Toybox source is formatted to be read with 4-space tab stops. Each file starts with a special comment telling vi to set the tab stop to 4. Note that one of the bugs in Ubuntu 7.10 broke vi's ability to parse these comments; you must either rebuild vim from source, or go ":ts=4" yourself each time you load the file.
Gotos are allowed for error handling, and for breaking out of nested loops. In general, a goto should only jump forward (not back), and should either jump to the end of an outer loop, or to error handling code at the end of the function. Goto labels are never indented: they override the block structure of the file. Putting them at the left edge makes them easy to spot as overrides to the normal flow of control, which they are.
The toybox source code is in three directories. The top level directory contains the file main.c and the header file toys.h. The "lib" directory contains generic functions shared by multiple commands. The "toys" directory contains the implementations of individual commands.
lib: llist, getmountlist(), error_msg/error_exit, xmalloc(), strlcpy(), xexec(), xopen()/xread(), xgetcwd(), xabspath(), find_in_path(), itoa().

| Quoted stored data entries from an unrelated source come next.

open Matrix.ProjGenLinGroup in
/-- **`ρ̄|D_q` is irreducible** ("As `t` does not divide `q − 1`, `ρ̄|D_q` is irreducible, and
hence so is `ρ̄`"), group-theoretic form: if `ρ(x₀) = diag(c, c^q)`, `ρ(φ x₀ φ⁻¹) = ρ(x₀)^q`,
`c^{q-1} ≠ 1` and `c^{q(q-1)} ≠ 1`, then `ρ(Γ)` has no common eigenvector.  For a common
eigenvector `v` is `e₀` or `e₁` up to scalars (`c ≠ c^q`), with `ρ(x₀) v = a v`,
`a ∈ {c, c^q}`; applying `ρ(φ x₀ φ⁻¹) = ρ(φ) ρ(x₀) ρ(φ)⁻¹` to `v` gives `a v` again, while
`ρ(x₀)^q v ∈ {c^q v, c^{q²} v}`: so `c = c^q` or `c^q = c^{q²}`.
[cite: KhareWintenberger2009, §6, proof of Lemma 6.3 (i)] -/
theorem not_hasCommonEigenvector (ρ : Γ →* GL (Fin 2) k) {x₀ φ : Γ} {c : k} {q : ℕ}
    (hq : 1 ≤ q)
    (h0 : ((ρ x₀ : GL (Fin 2) k) : Matrix (Fin 2) (Fin 2) k) = diagonal ![c, c ^ q])
    (hφ : ρ (φ * x₀ * φ⁻¹) = ρ x₀ ^ q) (hc1 : c ^ (q - 1) ≠ 1) (hc2 : c ^ (q * (q - 1)) ≠ 1) :
    ¬ HasCommonEigenvector ρ := by
  rintro ⟨v, hv, hev⟩
  have hc0 : c ≠ 0 := by
    intro h
    apply GL2.det_ne_zero (ρ x₀)
    rw [h0, det_diagonal, Fin.prod_univ_two, h]
    simp
  -- the eigenvalue `a` of `ρ x₀` on `v` and `b` of `ρ φ`
  obtain ⟨a, ha⟩ := hev x₀
  obtain ⟨b, hb⟩ := hev φ
  set P : Matrix (Fin 2) (Fin 2) k := ((ρ φ : GL (Fin 2) k) : Matrix (Fin 2) (Fin 2) k) with hP
  set Pi : Matrix (Fin 2) (Fin 2) k := (((ρ φ)⁻¹ : GL (Fin 2) k) : Matrix (Fin 2) (Fin 2) k)
    with hPi
  have hPiP : Pi * P = 1 := by
    rw [hPi, hP, ← Matrix.GeneralLinearGroup.coe_mul, inv_mul_cancel,
      Matrix.GeneralLinearGroup.coe_one]
  have hb0 : b ≠ 0 := by
    intro hb0
    apply hv
    rw [hb0, zero_smul] at hb
    calc v = Pi *ᵥ (P *ᵥ v) := by rw [mulVec_mulVec, hPiP, one_mulVec]
      _ = 0 := by rw [hb, mulVec_zero]
  have hPiv : Pi *ᵥ v = b⁻¹ • v := by
    have h1 : Pi *ᵥ (P *ᵥ v) = v := by rw [mulVec_mulVec, hPiP, one_mulVec]
    rw [hb, mulVec_smul] at h1
    calc Pi *ᵥ v = b⁻¹ • (b • (Pi *ᵥ v)) := by rw [smul_smul, inv_mul_cancel₀ hb0, one_smul]
      _ = b⁻¹ • v := by rw [h1]
  -- `ρ(φ x₀ φ⁻¹) v = a v`
  have hconj : ((ρ (φ * x₀ * φ⁻¹) : GL (Fin 2) k) : Matrix (Fin 2) (Fin 2) k) *ᵥ v = a • v := by
    have hmat : ((ρ (φ * x₀ * φ⁻¹) : GL (Fin 2) k) : Matrix (Fin 2) (Fin 2) k) =
        P * ((ρ x₀ : GL (Fin 2) k) : Matrix (Fin 2) (Fin 2) k) * Pi := by
      rw [map_mul, map_mul, map_inv, Matrix.GeneralLinearGroup.coe_mul,
        Matrix.GeneralLinearGroup.coe_mul]
    rw [hmat, ← mulVec_mulVec, ← mulVec_mulVec, hPiv, mulVec_smul, ha, mulVec_smul, mulVec_smul,
      hb, smul_smul, smul_smul, show b⁻¹ * a * b = a by field_simp]
  -- `ρ(x₀)^q v = diag(c^q, c^{q²}) v`
  have hpow : ((ρ (φ * x₀ * φ⁻¹) : GL (Fin 2) k) : Matrix (Fin 2) (Fin 2) k) =
      diagonal ![c ^ q, (c ^ q) ^ q] := by
    rw [hφ, Units.val_pow_eq_pow_val, h0, diagonal_pow]
    congr 1
    ext i
    fin_cases i <;> simp
  rw [hpow] at hconj
  rw [h0] at ha
  -- compare coordinates
  have e0 : c * v 0 = a * v 0 := by
    have := congr_fun ha 0; rwa [mulVec_diagonal] at this
  have e1 : c ^ q * v 1 = a * v 1 := by
    have := congr_fun ha 1; rwa [mulVec_diagonal] at this
  have f0 : c ^ q * v 0 = a * v 0 := by
    have := congr_fun hconj 0; rwa [mulVec_diagonal] at this
  have f1 : (c ^ q) ^ q * v 1 = a * v 1 := by
    have := congr_fun hconj 1; rwa [mulVec_diagonal] at this
  by_cases hv0 : v 0 = 0
  · have hv1 : v 1 ≠ 0 := by
      intro hv1
      apply hv
      ext i
      fin_cases i
      · exact hv0
      · exact hv1
    have h1 : c ^ q = a := mul_right_cancel₀ hv1 e1
    have h2 : (c ^ q) ^ q = a := mul_right_cancel₀ hv1 f1
    apply hc2
    -- `c^{q²} = c^q` gives `c^{q(q-1)} = 1`
    have h3 : c ^ (q * (q - 1)) * c ^ q = 1 * c ^ q := by
      rw [one_mul, ← pow_add, show q * (q - 1) + q = q * q by
        rw [← Nat.mul_succ, Nat.succ_eq_add_one, Nat.sub_add_cancel hq], pow_mul, h2, h1]
    exact mul_right_cancel₀ (pow_ne_zero q hc0) h3
  · have h1 : c = a := mul_right_cancel₀ hv0 e0
    have h2 : c ^ q = a := mul_right_cancel₀ hv0 f0
    apply hc1
    have h3 : c ^ (q - 1) * c = 1 * c := by
      rw [one_mul, ← pow_succ, Nat.sub_add_cancel hq, h2, h1]
    exact mul_right_cancel₀ hc0 h3

/-- The same under the coprimality hypotheses of Def. 2.1 (i) (`ord(c)` prime to `q - 1` and to
`q`, `c ≠ 1`). [cite: KhareWintenberger2009, §6, proof of Lemma 6.3 (i)] -/
theorem not_hasCommonEigenvector_of_coprime (ρ : Γ →* GL (Fin 2) k) {x₀ φ : Γ} {c : k} {q : ℕ}
    (hq : 1 ≤ q)
    (h0 : ((ρ x₀ : GL (Fin 2) k) : Matrix (Fin 2) (Fin 2) k) = diagonal ![c, c ^ q])
    (hφ : ρ (φ * x₀ * φ⁻¹) = ρ x₀ ^ q) (hcop : (orderOf c).Coprime (q - 1))
    (hcopq : (orderOf c).Coprime q) (hc : c ≠ 1) : ¬ HasCommonEigenvector ρ :=
  not_hasCommonEigenvector ρ hq h0 hφ (pow_ne_one_of_coprime hcop hc)
    (pow_ne_one_of_coprime (Nat.Coprime.mul_right hcopq hcop) hc)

Contains the main() function where execution starts, plus common infrastructure to initialize global variables and select which command to run.
Execution starts in main() which removes the path from the first command name and calls toybox_main(), which calls toy_exec(), which calls toy_find(), toy_init() and the appropriate command's function from toy_list.

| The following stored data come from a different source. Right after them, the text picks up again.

import Literature.Computability.Cryptography.HallgrenClassGroupIdealCount
import Literature.NumberTheory.QuadraticFields.LatticeSumPrincipal
import HarnessLib

/-!
# Hallgren 2005 / class groups — ideals of bounded norm, class by class: the LOWER bound

Topic `Literature/Computability/Cryptography`; proof companion of `HallgrenClassGroupIdealCount.lean`
(which proves the UPPER bound `#{𝔞 ≠ 0 : N𝔞 ≤ N} ≤ ½ h_K (16 N/√|d_K| + 8√N + 1)`). Everything
here is PROVED (theorems only; no definition, no named fact).

Unconditional class-group samplers (draw a near-uniform ideal of norm `≤ N`, read its class) need
the opposite inequality **per class**: every ideal class of an imaginary quadratic field `K` with
`d_K < −4` contains at least `2N/√|d_K| − 2√N − 1` non-zero integral ideals of norm `≤ N`
(`le_card_ideals_of_class`). With `h_K = (w/2π) √|d_K| · L(1, χ)`-type lower bounds this is the
"positive proportion of ideals per class" behind torsion-witness tests (`3 ∣ h(−d)` iff a random
class has order divisible by `3` with probability `≥ 2/3`).

Proof (Davenport, *Multiplicative Number Theory*, Ch. 6 (2)–(4), run as a lower bound):

* `exists_latticePoints_card_ge` — for a form `(a, b, c)` of discriminant `D < 0` with `a > 0`,
  `3a² ≤ |D|` (e.g. a reduced form, or its opposite `(a, −b, c)`) there are at least
  `4N/√|D| − 4√N − 2` non-zero lattice points `v` with `Q(v) ≤ N`: the points of the INSCRIBED box
  `|y| ≤ √(2aN/|D|)`, `|2ax + by| ≤ √(2aN)` of the ellipse `(2ax + by)² + |D|y² ≤ 4aN` (no
  Riemann sums: rows of `≥ √(2aN)/a − 1` integers, `≥ 2√(2aN/|D|) − 1` rows);
* `card_latticePoints_le_two_mul_card_ideals` — for `𝔟 = (A, ω − k)` (`AC = k² − tk − m`) the map
  `λ = uA + v(ω − k) ↦ 𝔞 = (λ)𝔟⁻¹` sends non-zero lattice points with
  `A u² + (t − 2k)uv + C v² ≤ N` to non-zero ideals of norm `≤ N` with `𝔟𝔞` principal, at most
  two-to-one (`(λ) = (λ') ⇔ λ' = ±λ` for `d_K < −4`, `span_singleton_eq_span_singleton_iff'`);
* `le_card_ideals_of_class` — every class is `[𝔞_Q]⁻¹` for a reduced `Q` (`reducedForms_mk0_bijective`),
  and the norm form of `𝔞_Q` is the opposite form `(A, −B, C)`, reduced up to the sign of `B`.

## References

* H. Davenport, *Multiplicative Number Theory*, 2nd ed., GTM 74 (1980), Ch. 6 [DavenportMNT1980].
* D. A. Cox, *Primes of the form x² + ny²*, 2nd ed. (2013), §7.B Thm. 7.7 [Cox2013].
* A. M. Childs, W. van Dam, Rev. Mod. Phys. 82 (2010), §5.7 [ChildsVandam2010].
-/

noncomputable section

The following global variables are defined here:
struct toy_list toy_list[] - array describing all the commands currently configured into toybox. The first entry (toy_list[0]) is for the "toybox" multiplexer command, which runs all the other built-in commands without symlinks by using its first argument as the name of the command to run and the rest as that command's argument list (ala "./toybox echo hello"). The remaining entries are the commands in alphabetical order (for efficient binary search).
This is a read-only array initialized at compile time by defining macros and #including toys/toylist.h.

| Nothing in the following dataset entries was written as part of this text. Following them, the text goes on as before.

import Summits.FinalStateConjecture.FinalStateConjecture.Theorems.StarvedNecksGapDecaySufficesStubSeededLocationInputs
import Summits.FinalStateConjecture.FinalStateConjecture.Theorems.StarvedNecksGapDecaySufficesStubSeededLocationBand
import Summits.FinalStateConjecture.FinalStateConjecture.Theorems.StarvedNecksGapDecaySufficesStubAnchoredLocationP

/-!
# Stub S4′ of line `Sketch` (crux `GapDecaySuffices`, stmt-FinalStateConjecture-18060), skeleton v8:
# the reduction `seededLocationP_of_uniformLocation : UniformLocation → LateSeed → SeededLocationP`

Registered reduction header of skeleton v8 (lead c1; the wave-1 worker's kernel-checked reduction
of S4′, adapted to the v8 form `AnchoredP.SeededLocationP`, p166857, in which the non-degeneracy
`∀ᶠ s in atTop, 0 ≤ ρᵢ s` of the anchoring window is a HYPOTHESIS inserted after the hole binder —
so the wave-1 third input X₃ `EventuallyNonnegExcision` is gone):

  `Seeded.seededLocationP_of_uniformLocation : UniformLocation → LateSeed → SeededLocationP`.

## The two inputs (defs of `…StubSeededLocationInputs`, namespace `…Location.Seeded`; antecedents
## VERBATIM those of `SeededLocationP` through G5, including `∀ᶠ s, 0 ≤ ρᵢ s`)

* X₁ `UniformLocation` (L–XL, the analytic residue): after a flat time `T` and a hole time `τ₂`,
  EVERY common point `Ψg x = Φ z` of the late-flat band `3ρᵢ(z⁰) + 2R₀ ≤ rᵢ z ≤ 2.9ρ'(z⁰)` (window
  to collar) and the honest gap region `{τ₂ ≤ tᵢ, rᵢ ≤ W(x⁰)}` is located: `|tᵢ x − tᵢ z|,
  |rᵢ x − rᵢ z| ≤ κ(z⁰)ρ'(z⁰)`, `κ` antitone `→ 0` (coarse two-sided interval comparison for
  `k = Ψg⁻¹ ∘ Φ` without an a-priori `‖Dk‖` bound, `QAZ.stub_quantAlexandrovZeeman` on balls `~ρ'/C`
  chained along the band, pinning of the fitted Poincaré maps to the declared axis by
  `TubeAnchoredR`).
* X₂ `LateSeed` (M–L): for all `T, τ₂` ONE flat point of the anchoring window
  `[3ρᵢ(z⁰) + 2R₀, 4ρᵢ(z⁰) + 2R₀]`, `z⁰ ≥ T`, with a `Ψg`-preimage in `{τ₂ ≤ tᵢ, rᵢ ≤ W(x⁰)}`
  (seed transport through the input hole chart's honest band / compactness).

## The reduction (sorry-free)

`Bk := max (max |Bk₁| |Bk₂|) (4·max(ρᵢ,0) + 2R₀ + 1)`; seed radius `rs := ρ'`; with `γ = (Λᵢe₀)⁰`,
`β = √(γ² − 1)`, `G(u) := β(3ρ'(u) + 1 + |aᵢ|)`, `m(σ) := γσ + cᵢ⁰ − G(γσ + cᵢ⁰)` (a lower bound of
the lab time on `{tᵢ = σ, rᵢ ≤ ϱ(σ)}` by the clock bound `abs_flatTime_sub_le`), closed tube
`ϱ(σ) := 3ρ'(m(σ)) + 1` — admissible by MONOTONICITY of `ρ'` and the wall `W ≥ 3ρ' + 2`; `τ'` large
(`G(u) ≤ u/100`, …), `T` large (eventual facts in flat time, among them the hypothesis
`∀ᶠ s, 0 ≤ ρᵢ s`), `κ(σ) := κ₁(⅔(γσ + cᵢ⁰))` (antitone `κ₁`, `⅔(γ tᵢ z + cᵢ⁰) ≤ z⁰` on the band).
`locate`: a located preimage `x` of a band point `z` is `τ'`-late and `rᵢ x ≤ 2.91ρ'(z⁰)`,
`z⁰ ≤ 1.03·m(tᵢ x)` by the two-sided clock bound and sublinearity, hence
`ρ'(z⁰) ≤ 1.03ρ'(m(tᵢ x))` by CONCAVITY (`concaveOn_Ici_apply_mul_le`) and `rᵢ x < ϱ(tᵢ x)` — this
is no-rim-contact down to the window radius and location on the collar.  Seeds: the late seed of X₂
(made `τ'`-late, located into the open tube) is continued along its OUTWARD constant-lab-time ray
(`exists_ray_constLabTime_out`, p167503) to the seed sphere `{rᵢ = ρ'(z⁰)}` and then along the
preconnected seed-sphere bundle `{T ≤ z⁰, rᵢ z = ρ'(z⁰)}` (`isPreconnected_seedSpheres`: continuous
image of `[T, ∞) × S²` through the confocal-spheroid parametrisation of the Kerr–Schild spheres) by
clopen continuation (`flat_entry_gapTube`, p143739) — so ONE anchored seed seeds every late seed
sphere.

Landed bricks used: `exists_ray_constLabTime_out`, `isPreconnected_seedSpheres` (Band file,
p167503); `concaveOn_Ici_apply_mul_le`, `lateFlat_band`, `tendsto_max_div_atTop_nhds_zero`,
`tendsto_abs_div_atTop_nhds_zero`, `tendsto_mul_max_add_div_atTop_nhds_zero`,
`tendsto_div_of_abs_le` (Inputs file); `flat_entry_gapTube` (p143739); `abs_flatTime_sub_le`.
No named facts.
References: DHRT arXiv:2104.08222 §1; O'Neill 1995, Ch. 2, §2.1; O'Neill 1983, Ch. 9.
-/

noncomputable section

Members of struct toy_list include:
char *name - the name of this command.
void (*toy_main)(void) - function pointer to run this command.
char *options - command line option string (used by get_optflags() in lib/args.c to intialize toys.optflags, toys.optargs, and entries in the toy union). If this is NULL, no option parsing is done before calling toy_main().
int flags - Behavior flags such as where to install this command (in usr/bin/sbin) and whether this is a shell builtin (NOFORK) or a standalone command.
struct toy_context toys - global structure containing information common to all commands, initializd by toy_init(). Members of this structure include:
struct toy_list *which - a pointer to this command's toy_list structure. Mostly used to grab the name of the running command (toys->which.name).
int exitval - Exit value of this command. Defaults to zero. The error_exit() functions will return 1 if this is zero, otherwise they'll return this value.
char **argv - "raw" command line options, I.E. the original unmodified string array passed in to main(). Note that modifying this changes "ps" output, and is not recommended.
Most commands don't use this field, instead the use optargs, optflags, and the fields in the toy union initialized by get_optflags().
unsigned optflags - Command line option flags, set by get_optflags(). Indicates which of the command line options listed in toys->which.options were seen this time. See get_optflags() for details.
char **optargs - Null terminated array of arguments left over after get_optflags() removed all the ones it understood. Note: optarg[0] is the first argument, not the command name. Use toys.which->name for the command name.
int exithelp - Whether error_exit() should print a usage message via help_main() before exiting. (True during option parsing, defaults to false afterwards.)
union toy_union toy - Union of structures containing each command's global variables.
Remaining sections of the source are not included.